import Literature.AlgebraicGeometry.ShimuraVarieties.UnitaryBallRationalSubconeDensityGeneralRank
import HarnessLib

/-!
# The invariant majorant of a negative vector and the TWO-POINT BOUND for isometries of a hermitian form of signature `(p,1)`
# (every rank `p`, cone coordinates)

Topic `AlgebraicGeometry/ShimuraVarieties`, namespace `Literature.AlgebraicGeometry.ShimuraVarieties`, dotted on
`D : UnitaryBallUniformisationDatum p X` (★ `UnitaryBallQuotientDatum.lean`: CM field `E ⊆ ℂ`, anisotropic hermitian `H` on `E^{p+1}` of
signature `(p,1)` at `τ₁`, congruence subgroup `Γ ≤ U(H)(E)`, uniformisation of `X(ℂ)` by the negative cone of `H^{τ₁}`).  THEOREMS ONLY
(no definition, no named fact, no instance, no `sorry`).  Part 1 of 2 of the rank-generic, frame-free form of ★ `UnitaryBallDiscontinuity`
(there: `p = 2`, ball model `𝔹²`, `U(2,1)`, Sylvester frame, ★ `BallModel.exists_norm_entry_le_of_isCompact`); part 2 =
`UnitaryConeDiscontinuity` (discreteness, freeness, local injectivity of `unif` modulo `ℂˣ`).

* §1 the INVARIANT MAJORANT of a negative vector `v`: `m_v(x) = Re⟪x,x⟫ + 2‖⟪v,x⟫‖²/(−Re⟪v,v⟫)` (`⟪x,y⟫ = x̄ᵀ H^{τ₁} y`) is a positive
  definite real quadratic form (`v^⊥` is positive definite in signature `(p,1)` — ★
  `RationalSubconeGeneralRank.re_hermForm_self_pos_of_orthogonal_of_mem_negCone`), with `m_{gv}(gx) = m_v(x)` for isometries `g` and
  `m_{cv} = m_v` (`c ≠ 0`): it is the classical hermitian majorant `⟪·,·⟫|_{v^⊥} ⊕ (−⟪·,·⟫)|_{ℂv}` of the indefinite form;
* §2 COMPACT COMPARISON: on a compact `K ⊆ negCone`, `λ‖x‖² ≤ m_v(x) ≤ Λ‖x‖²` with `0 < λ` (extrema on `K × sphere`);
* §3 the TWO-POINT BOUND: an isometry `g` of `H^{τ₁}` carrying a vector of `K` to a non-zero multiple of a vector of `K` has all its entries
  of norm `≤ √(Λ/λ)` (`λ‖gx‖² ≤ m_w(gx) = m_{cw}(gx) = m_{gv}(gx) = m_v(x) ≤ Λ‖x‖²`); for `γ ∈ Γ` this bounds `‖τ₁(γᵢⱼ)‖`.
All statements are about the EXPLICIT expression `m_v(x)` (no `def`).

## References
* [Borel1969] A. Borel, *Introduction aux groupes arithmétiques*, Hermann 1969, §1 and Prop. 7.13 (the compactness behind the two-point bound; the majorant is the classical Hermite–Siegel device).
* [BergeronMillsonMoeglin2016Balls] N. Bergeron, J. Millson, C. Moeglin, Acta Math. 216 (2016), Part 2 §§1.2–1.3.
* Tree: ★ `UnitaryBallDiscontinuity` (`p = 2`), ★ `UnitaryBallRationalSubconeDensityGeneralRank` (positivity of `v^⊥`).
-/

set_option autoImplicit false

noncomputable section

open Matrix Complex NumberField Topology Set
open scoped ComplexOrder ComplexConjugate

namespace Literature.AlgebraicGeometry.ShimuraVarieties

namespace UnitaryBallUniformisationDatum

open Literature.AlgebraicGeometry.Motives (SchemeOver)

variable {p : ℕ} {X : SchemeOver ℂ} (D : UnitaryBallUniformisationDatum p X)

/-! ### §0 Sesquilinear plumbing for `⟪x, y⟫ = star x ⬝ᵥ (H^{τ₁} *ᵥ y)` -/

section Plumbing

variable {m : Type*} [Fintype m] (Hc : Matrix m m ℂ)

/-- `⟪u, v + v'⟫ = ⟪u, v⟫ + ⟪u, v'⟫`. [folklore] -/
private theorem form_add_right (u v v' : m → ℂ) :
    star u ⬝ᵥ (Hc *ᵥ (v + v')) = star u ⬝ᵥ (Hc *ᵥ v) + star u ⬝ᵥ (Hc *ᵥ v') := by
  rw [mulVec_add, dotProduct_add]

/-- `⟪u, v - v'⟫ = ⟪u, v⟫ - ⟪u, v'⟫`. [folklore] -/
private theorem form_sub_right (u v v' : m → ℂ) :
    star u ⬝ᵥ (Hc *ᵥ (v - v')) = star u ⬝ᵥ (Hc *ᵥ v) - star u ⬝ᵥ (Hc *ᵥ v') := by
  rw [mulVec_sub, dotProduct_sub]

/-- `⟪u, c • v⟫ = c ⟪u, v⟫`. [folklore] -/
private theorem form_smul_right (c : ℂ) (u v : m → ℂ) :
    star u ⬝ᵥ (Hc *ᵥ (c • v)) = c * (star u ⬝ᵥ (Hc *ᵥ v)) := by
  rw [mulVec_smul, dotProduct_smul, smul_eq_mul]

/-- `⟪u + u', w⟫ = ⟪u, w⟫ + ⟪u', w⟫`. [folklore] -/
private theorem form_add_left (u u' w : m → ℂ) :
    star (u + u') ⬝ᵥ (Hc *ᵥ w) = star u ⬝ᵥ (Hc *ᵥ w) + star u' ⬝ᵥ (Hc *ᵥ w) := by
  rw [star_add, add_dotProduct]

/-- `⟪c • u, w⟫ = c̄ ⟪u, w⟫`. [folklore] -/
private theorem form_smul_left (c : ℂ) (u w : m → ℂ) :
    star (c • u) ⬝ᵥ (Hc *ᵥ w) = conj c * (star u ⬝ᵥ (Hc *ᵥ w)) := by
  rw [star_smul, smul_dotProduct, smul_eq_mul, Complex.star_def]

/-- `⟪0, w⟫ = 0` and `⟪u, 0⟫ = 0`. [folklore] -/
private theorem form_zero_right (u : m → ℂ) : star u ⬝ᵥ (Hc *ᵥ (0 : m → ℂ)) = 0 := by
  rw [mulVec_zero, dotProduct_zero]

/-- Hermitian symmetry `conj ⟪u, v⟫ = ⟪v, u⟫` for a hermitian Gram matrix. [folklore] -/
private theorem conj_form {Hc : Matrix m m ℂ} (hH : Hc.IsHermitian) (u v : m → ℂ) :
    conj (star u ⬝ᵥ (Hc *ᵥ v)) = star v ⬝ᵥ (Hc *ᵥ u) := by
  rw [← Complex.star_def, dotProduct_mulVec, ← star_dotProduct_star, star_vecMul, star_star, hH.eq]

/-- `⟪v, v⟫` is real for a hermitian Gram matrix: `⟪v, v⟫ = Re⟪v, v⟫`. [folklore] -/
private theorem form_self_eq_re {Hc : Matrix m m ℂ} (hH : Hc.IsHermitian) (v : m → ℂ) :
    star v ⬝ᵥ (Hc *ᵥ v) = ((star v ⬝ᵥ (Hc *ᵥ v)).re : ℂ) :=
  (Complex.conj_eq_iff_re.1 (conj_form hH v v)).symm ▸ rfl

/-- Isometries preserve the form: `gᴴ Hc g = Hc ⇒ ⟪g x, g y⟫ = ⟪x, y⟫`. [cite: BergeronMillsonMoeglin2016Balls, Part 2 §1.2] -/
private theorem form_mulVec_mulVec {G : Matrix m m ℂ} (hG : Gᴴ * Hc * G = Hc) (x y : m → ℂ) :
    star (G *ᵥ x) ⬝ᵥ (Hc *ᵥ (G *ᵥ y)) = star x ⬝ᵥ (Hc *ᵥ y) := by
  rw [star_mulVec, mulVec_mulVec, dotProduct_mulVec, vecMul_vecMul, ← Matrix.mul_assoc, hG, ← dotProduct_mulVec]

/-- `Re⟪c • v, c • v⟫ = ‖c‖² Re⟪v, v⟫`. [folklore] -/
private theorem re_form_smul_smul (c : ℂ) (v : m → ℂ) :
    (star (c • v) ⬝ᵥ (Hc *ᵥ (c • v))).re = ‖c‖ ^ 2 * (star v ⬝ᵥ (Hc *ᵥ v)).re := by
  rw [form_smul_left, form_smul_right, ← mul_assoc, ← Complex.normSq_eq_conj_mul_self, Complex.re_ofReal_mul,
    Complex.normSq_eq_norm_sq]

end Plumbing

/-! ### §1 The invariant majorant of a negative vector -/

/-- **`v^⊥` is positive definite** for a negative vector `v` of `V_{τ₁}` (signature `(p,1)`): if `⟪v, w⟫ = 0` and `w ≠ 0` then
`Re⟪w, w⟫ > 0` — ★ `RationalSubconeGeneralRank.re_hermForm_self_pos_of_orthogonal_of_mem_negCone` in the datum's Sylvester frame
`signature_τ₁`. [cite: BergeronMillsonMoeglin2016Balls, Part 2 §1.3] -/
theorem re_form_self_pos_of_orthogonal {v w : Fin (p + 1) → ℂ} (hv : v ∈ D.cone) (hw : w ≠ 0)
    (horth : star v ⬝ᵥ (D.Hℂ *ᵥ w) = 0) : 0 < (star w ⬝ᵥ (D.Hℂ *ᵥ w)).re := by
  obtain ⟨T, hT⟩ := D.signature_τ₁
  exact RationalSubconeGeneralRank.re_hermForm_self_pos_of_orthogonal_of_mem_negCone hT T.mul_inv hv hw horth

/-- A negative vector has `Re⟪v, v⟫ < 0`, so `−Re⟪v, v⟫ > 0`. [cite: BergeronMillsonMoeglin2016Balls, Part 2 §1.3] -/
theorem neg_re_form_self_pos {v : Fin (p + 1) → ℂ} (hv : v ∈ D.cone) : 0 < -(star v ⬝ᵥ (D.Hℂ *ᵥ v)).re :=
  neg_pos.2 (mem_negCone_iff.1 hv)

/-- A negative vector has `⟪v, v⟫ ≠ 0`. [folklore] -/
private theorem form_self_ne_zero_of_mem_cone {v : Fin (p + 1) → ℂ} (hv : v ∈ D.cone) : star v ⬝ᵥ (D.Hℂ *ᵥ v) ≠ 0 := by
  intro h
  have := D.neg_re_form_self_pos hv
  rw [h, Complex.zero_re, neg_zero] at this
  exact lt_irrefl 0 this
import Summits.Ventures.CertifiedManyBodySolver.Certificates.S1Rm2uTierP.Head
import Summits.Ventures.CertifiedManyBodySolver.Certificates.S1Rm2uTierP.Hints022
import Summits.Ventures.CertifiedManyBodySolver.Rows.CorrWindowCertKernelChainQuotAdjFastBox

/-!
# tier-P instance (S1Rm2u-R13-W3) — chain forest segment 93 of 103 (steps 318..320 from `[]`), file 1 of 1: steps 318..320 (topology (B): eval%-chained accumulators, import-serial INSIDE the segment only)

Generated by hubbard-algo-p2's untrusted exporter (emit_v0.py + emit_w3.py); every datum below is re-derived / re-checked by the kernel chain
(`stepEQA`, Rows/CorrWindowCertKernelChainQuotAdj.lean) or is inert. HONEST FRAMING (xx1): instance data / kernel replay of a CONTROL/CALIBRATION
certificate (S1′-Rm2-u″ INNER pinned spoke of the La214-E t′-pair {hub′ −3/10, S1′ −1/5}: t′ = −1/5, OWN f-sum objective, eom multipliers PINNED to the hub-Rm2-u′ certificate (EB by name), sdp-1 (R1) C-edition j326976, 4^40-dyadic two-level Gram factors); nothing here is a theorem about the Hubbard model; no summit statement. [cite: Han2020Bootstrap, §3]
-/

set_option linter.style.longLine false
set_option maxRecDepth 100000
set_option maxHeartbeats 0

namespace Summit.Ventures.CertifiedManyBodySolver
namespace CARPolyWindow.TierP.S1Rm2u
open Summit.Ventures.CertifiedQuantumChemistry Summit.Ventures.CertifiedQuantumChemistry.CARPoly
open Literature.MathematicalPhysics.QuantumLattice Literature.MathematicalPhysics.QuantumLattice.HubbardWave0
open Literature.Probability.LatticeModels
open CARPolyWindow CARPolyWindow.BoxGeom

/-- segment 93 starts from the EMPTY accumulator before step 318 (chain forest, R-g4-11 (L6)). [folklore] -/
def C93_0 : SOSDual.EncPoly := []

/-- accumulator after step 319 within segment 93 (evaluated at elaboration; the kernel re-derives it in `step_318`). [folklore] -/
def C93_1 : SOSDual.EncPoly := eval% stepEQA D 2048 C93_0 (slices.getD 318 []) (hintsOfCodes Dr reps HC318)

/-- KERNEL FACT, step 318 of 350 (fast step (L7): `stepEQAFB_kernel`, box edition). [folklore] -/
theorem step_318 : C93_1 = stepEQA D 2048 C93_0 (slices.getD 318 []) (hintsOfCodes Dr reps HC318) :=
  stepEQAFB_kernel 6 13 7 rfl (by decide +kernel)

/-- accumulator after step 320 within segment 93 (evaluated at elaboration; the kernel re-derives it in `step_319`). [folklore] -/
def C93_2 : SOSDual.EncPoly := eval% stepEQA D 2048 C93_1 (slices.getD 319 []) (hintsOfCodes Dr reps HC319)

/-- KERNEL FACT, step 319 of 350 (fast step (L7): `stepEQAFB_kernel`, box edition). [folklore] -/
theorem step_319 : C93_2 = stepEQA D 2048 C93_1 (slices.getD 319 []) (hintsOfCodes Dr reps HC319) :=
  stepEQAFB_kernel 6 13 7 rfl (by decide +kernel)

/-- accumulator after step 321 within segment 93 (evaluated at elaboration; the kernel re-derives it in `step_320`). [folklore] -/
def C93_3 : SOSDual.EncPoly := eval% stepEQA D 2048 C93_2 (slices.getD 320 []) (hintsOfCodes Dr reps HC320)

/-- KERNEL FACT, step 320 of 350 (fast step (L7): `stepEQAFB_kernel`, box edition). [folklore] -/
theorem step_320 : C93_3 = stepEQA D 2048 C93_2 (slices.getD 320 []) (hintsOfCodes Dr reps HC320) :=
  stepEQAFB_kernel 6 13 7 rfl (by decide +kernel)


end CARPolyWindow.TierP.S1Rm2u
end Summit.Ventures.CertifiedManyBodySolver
========
*Task directions:*
Each line above, from the one that contains "def C93_2 : SOSDual.EncPoly" to the last line of the records, should be repeated exactly. Leave out all others.

*Output below:*
def C93_2 : SOSDual.EncPoly := eval% stepEQA D 2048 C93_1 (slices.getD 319 []) (hintsOfCodes Dr reps HC319)

/-- KERNEL FACT, step 319 of 350 (fast step (L7): `stepEQAFB_kernel`, box edition). [folklore] -/
theorem step_319 : C93_2 = stepEQA D 2048 C93_1 (slices.getD 319 []) (hintsOfCodes Dr reps HC319) :=
  stepEQAFB_kernel 6 13 7 rfl (by decide +kernel)

/-- accumulator after step 321 within segment 93 (evaluated at elaboration; the kernel re-derives it in `step_320`). [folklore] -/
def C93_3 : SOSDual.EncPoly := eval% stepEQA D 2048 C93_2 (slices.getD 320 []) (hintsOfCodes Dr reps HC320)

/-- KERNEL FACT, step 320 of 350 (fast step (L7): `stepEQAFB_kernel`, box edition). [folklore] -/
theorem step_320 : C93_3 = stepEQA D 2048 C93_2 (slices.getD 320 []) (hintsOfCodes Dr reps HC320) :=
  stepEQAFB_kernel 6 13 7 rfl (by decide +kernel)


end CARPolyWindow.TierP.S1Rm2u
end Summit.Ventures.CertifiedManyBodySolver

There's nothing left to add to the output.